City head coach Scott Booth admits that in normal circumstances his side would never play even a bounce game just two weeks after returning to full contact training.
But with the Champions League quarter-final against Wolfsburg now less than a fortnight away, the friendly, which will be followed with a second against WSL Championship side Durham next Sunday, is essential preparation.
“We’ve had the full squad, minus Clare Shine, for five sessions now,” Booth said. “To be totally honest it’s very tough because we’ve got people at different levels depending on when they came in to join us.
“We have to get players who have been out for five months up to speed very quickly. It’s great to have games this weekend and next, but you wouldn’t normally do this – you’d probably start playing friendlies in three weeks’ time.
“We’re having to fast forward, which is precarious because, as with all clubs in this situation, the players pick up little injuries. Obviously when you’re playing a game of the Wolfsburg magnitude you need to get the players as fit as they can be, but it’s a very difficult balancing act.”

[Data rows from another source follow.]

import Mathlib
import Literature.Computability.Complexity.ACC0SubsetPPoly
import Literature.Computability.Complexity.AdderBlocks
import Literature.Computability.AlgebraicComplexity.ValiantCriterion
import Summits.PneNP.PneNP.Theorems.LinAlgGateBlind.Negative.CliquePolyDetRepr

/-!
# Route ConvexRankGates — crux `LinAlgGateBlind` (stmt-PneNP-10681), support:
# the clique polynomials are a `VNP` family (Valiant's criterion, with an explicit `B₂` circuit)

Lead prover of the crux chain (line `dnf-invariant-wide-gates-see-small-cliques`, 2026-08-16). The standing
disprover's certificate `Theorems/LinAlgGateBlind/Negative/ValiantCertificate.lean` turns the crux
`Summit.PneNP.PneNP.Theses.ConvexRankGates.LinAlgGateBlind` into superpolynomial lower bounds for the
determinantal complexity of the clique polynomials `CL_{m,k} = Σ_{|T|=k} Π_{e ⊆ T} X_e` (`Negative.cliquePoly`).
To carry that to the tree's NAMED statements of algebraic complexity (sequel file
`ConvexRankGatesLinAlgGateBlindValiantHypothesis.lean`) one needs `(CL_{n, κ n})_n ∈ VNP` for an arbitrary
clique-size schedule `κ`. This file proves it by Valiant's criterion (`isVNPFamily_circuitSum`,
`Literature/…/ValiantCriterion.lean`: a multilinear family whose `0/1` coefficient function has polynomial-size
`B₂` circuits is p-definable), definition-free (the predicates below are local NOTATIONS, as in
`Negative/CliquePolyDetRepr.lean`):

* `isCliqueEdgeSet_iff` — a graph on `Fin m` is EXACTLY the edge set of a `k`-clique (`k ≥ 2`) iff every edge of
  `K_m` between non-isolated vertices is present and exactly `k` vertices are non-isolated;
* `cktSize_cliqueTest` — that test has `B₂` circuits with `≤ 20 (m+1)³`-ish gates (explicit bound `CliqueBound[m]`),
  assembled in the composition calculus `CktSize` (`CircuitComposition.lean`) from one unbounded OR per vertex
  (`cktSize_exists_comp`), one implication per edge, one unbounded AND (`cktSize_forall_comp`) and the one-hot
  counting register of `ACC0SubsetPPoly.lean` (`cktSize_card_filter_eq`, exact counting over `B₂`);
* `circuitSum_eq_cliquePoly` — Valiant's Boolean sum `Σ_v [Q v]·X^v` of ANY circuit `Q` computing the test is
  `CL_{m,k}` (`k ≥ 2`; the clique monomials are indexed injectively by their vertex sets, `Negative.eq_of_liveSupp_eq`);
* `exists_isVNPFamily_cliquePoly` — hence for every schedule `κ` there is a `VNP` family over any field that
  coincides with `CL_{n, κ n}` whenever `κ n ≥ 2` (for `κ n ≤ 1` the clique polynomial is the constant `C(n, κ n)`,
  not a `0/1`-coefficient sum, and is irrelevant to the eventual statements downstream).
-/

set_option linter.dupNamespace false  -- `Summit.PneNP.PneNP.…` is the harness-mandated namespace (summit = sub-problem)
/-!
# `BalabanUV.Beta.D1BFx.RankOneBubble` — road «BF-x» for binder row D1, slot (K), END row `hGrp gN` (the needle group), «GN-𝔅»: THE RANK-ONE
# BUBBLE FACTORISATION — the two-leg bubble of two RANK-ONE bond kernels is the PRODUCT OF TWO PAIRINGS,
# `biBubble A (φ ⊗ ψ) B (φ′ ⊗ ψ′) = ⟨ψ, B φ′⟩ · ⟨A φ, ψ′⟩`, hypothesis-free; and its `D = 4` instances for the gauge-term stencils
# `dSw (f ⊗ g) = ∇f ⊗ ∇g`, `dJetSw κ u Y = (∇Y(·,u+e_κ)) ⊗ δ_{(u,κ)} − δ_{(u,κ)} ⊗ (∇Y(u+e_κ,·))` — the frame («the one structural move» of an3-g57's
# T₃ ledger `N36-SPLIT.v1.md` §3′ (1)) in which the needle-potential letters (GN-L3) and the lattice HLS kit (GN-L5) bound the gluon needle rows T₁∕T₂∕T₃

HONEST DEPENDENCY (cell records, verbatim): «continuum YM on T⁴ ⇐ BetaPertH ∧ nine spine estimates (0/9 proved); BetaPertH ⇐ (D1) ∧ (D4) ∧
CAP+tail; G-an2-4 gates asym, D1 and NE2/3/4.»  HONEST FRAMING (cell contract, verbatim): «discharging `BetaPertH` makes Bałaban's UV stability
UNCONDITIONAL — a real constructive-QFT result; it is NOT the continuum limit and NOT the Clay problem.»  THIS MODULE DISCHARGES NOTHING of the
wall: definitions with bodies ([our objects] `outer`, `applyK`, `applyKT`, `pairing`, the localisation class `LocV` — a PREDICATE on bond functions like
`TameKernelCalculus.Loc`, never a fact —, `grad`, `bondInd`, `colGrad`, `rowGrad`) and [folklore] algebra of lattice series in which ONLY the
unconditional scalar pull-outs `tsum_mul_left` ∕ `tsum_mul_right` ∕ `Finset.mul_sum` and `tsum_eq_single` are used (no Fubini, no summability
hypothesis) — plus the tree's `bubble_add_left∕right`, `bubble_sub_left` (TameKernelCalculus ∕ KernelWardRelative, under `Spr`∕`Loc`) for the split
forms of §4.  No `def … : Prop` FACT, nothing cited, 0 sorry.  Asserts NO bound on any table.  Root-level binders hW ∕ hR-sockets ∕ hSX-socket ∕
D1Tel ∕ D1Rep — 0 discharged; (K) NOT closed; NOT D1, NOT `BetaPertH`, NOT continuum, NOT Clay.

ABSOLUTE RULE (cell charter, verbatim): «No internally-minted statement may enter as a cited fact. Every hypothesis is either kernel-proved in
this package or a verbatim quotation of a PUBLISHED theorem with page reference. The manuscript(s) under audit are NOT citable for their own
disputed steps — they are the thing under adjudication; programme-internal (2001/route/tribunal) claims are never citable.»

WHY (owner records `HOME/b2b-balaban-beta-d1-p2/GLUON-NEEDLE-ROWS.md` v0.1 + RULING ρ-g9-33; an3-g57 `N36-SPLIT.v1.md` §3′ (1): «THE ONE STRUCTURAL
MOVE (exact, summation by parts twice; `dSw_rankOne`∕`dSw_antisym_pair`): for `Y = Σ_j a_j⊗b_j`, `Y′ = Σ_i a′_i⊗b′_i` (site functions),
`tr((Ga∘dSw Y′)∘(Ga∘dSw Y)) = Σ_{i,j} 𝔅(b′_i, a_j)·𝔅(b_j, a′_i)`, `𝔅(f,h) := ⟨∇f, Ga ∇h⟩` … So T₃ is a finite sum of products of the bilinear form 𝔅
between the six building-block functions `C, row, RG(·,u), δρ, P(u,·), δp` of the two bonds»).  The gluon needle rows T₁∕T₂∕T₃ of
`NeedleRowGlue.abs_gN_row_le_of_tables` pair the gluon leg `Ga` with the projector sector `SbRblk = cK • dipPiece + ndlPiece − projPiece`
(`GluonNeedleSplit.SbRblk_eq_pieces`), and `SbRblkAnatomy.SbRblk_apply_road` displays `Rdot = cK·(ρ′⊗p − ρ⊗p′ − p⊗ρ′ + p′⊗ρ) − row⊗C + C⊗row`:
every piece is a signed sum of `dSw` of TENSOR PRODUCTS of site functions, and the projector jet `dJetSw κ u (Pgt)` is a difference of two tensor
products one of whose factors is the bond indicator.  This file proves, once, that the bubble of two such rank-one bond kernels FACTORISES into two
pairings (§1, any dimension, any fibre, NO hypothesis), records the localisation bookkeeping under which the tree's additivity lemmas split the
sums (§2), and instantiates at `D = 4` (§3–§4): after it, each of the R1∕R2∕R3 words of §3′ (4) is LITERALLY a product `⟨∇h, Ga ∇f⟩·⟨∇h′, Ga ∇f′⟩`
(or a point value `(Ga ∇f)(u,κ)`, or an entry of `Ga`, when a bond indicator is paired), and the letters (L1)–(L5) bound the factors.

CONTENT.
* §1 (any `D`, `F`) [our objects] `outer φ ψ x z a b := φ x a · ψ z b`, `applyK A φ x a := Σ'_y Σ_b A x y a b · φ y b`, `applyKT ψ A z b :=
  Σ'_y Σ_a ψ y a · A y z a b`, `pairing ψ χ := Σ'_x Σ_a ψ x a · χ x a`; [folklore] `comp_outer_right`, `comp_outer_left`, `comp_outer_outer`,
  `tr_outer`, **`biBubble_outer_outer`** (hypothesis-free), `bubble_outer_outer`; the linear structure of `outer`.
* §2 [our object] the class `LocV φ :↔ ∃ p C δ > 0, |φ x a| ≤ C e^{−δ|x−p|₁}`; [folklore] closure (`add`, `sub`, `neg`, `smul`, `finset_sum`), columns ∕
  rows of a spread kernel (`locV_col_of_decays`, `locV_row_of_decays`), **`loc_outer`** (`LocV φ → LocV ψ → Loc (outer φ ψ)`), and the split lemmas
  `bubble_outer_sub_left∕right` over a spread leg.
* §3 (`D = 4`) [our objects] `grad f x α := f (x + e_α) − f x`, `bondInd κ u z β := [z = u ∧ β = κ]`, `colGrad Y q x α := Y (x+e_α) q − Y x q`,
  `rowGrad Y p z β := Y p (z+e_β) − Y p z`; [folklore] **`dSw_tensor`** (`dSw (f ⊗ g) = outer (grad f) (grad g)`), **`dJetSw_eq_outer_sub`**,
  `pairing_bondInd_left∕right`, `applyK_bondInd`, `applyKT_bondInd` (evaluation at the bond), `locV_grad`, `locV_bondInd`.
* §4 [folklore] the word shapes: **`biBubble_dSw_dSw`** (`= ⟨∇g, B ∇f′⟩·⟨A ∇f, ∇g′⟩`), `biBubble_dSw_outer_bondInd_left∕right` (one factor the bond
  indicator ⇒ a point value), for ANY legs `A`, `B` with no hypothesis; the consumer expands `dJetSw` ∕ sums of tensors with §2 + the tree's
  `bubble_add_left∕right` ∕ `bubble_sub_left` ∕ `GluonNeedleSplit.bubble_sub_right` ∕ `bubble_smul_left∕right`.
NOT HERE (honest): any estimate; the identification of `row`, `C`, `D` (that is `SbRblk_apply_road`); the `q̄∕q°` split; Ward letters.
Unit `b2b-balaban-beta-d1-p2` (gen 10), road «BF-x» OWNER; `LEAVES-BFx.md` row (N) «GN-𝔅».
-/

noncomputable section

Shine, who has been dealing with off-pitch issues, is being assimilated back into the squad at her own pace.
Hayley Sinclair, meanwhile, has left the champions as she has been accepted for a post-graduate teaching course and wants to concentrate on that.
Booth says he hopes to give all his other players at least 30 minutes of game time against Manchester United and Durham. They include South African captain Janine van Wyk, and the American trio of Krystyna Freda, Zaneta Wyne and Sharon Wojcik.
“Janine is a total professional – an inspirational and experienced defender who is very modest and willing to listen and learn, as well as impart her own communication,” said Booth, who has also been impressed by his other recent signings, said.
The former Aberdeen striker is considerably less enthralled by the lack of professionalism shown by eight players at his old club which led to yesterday’s Premiership game at St Johnstone being called off.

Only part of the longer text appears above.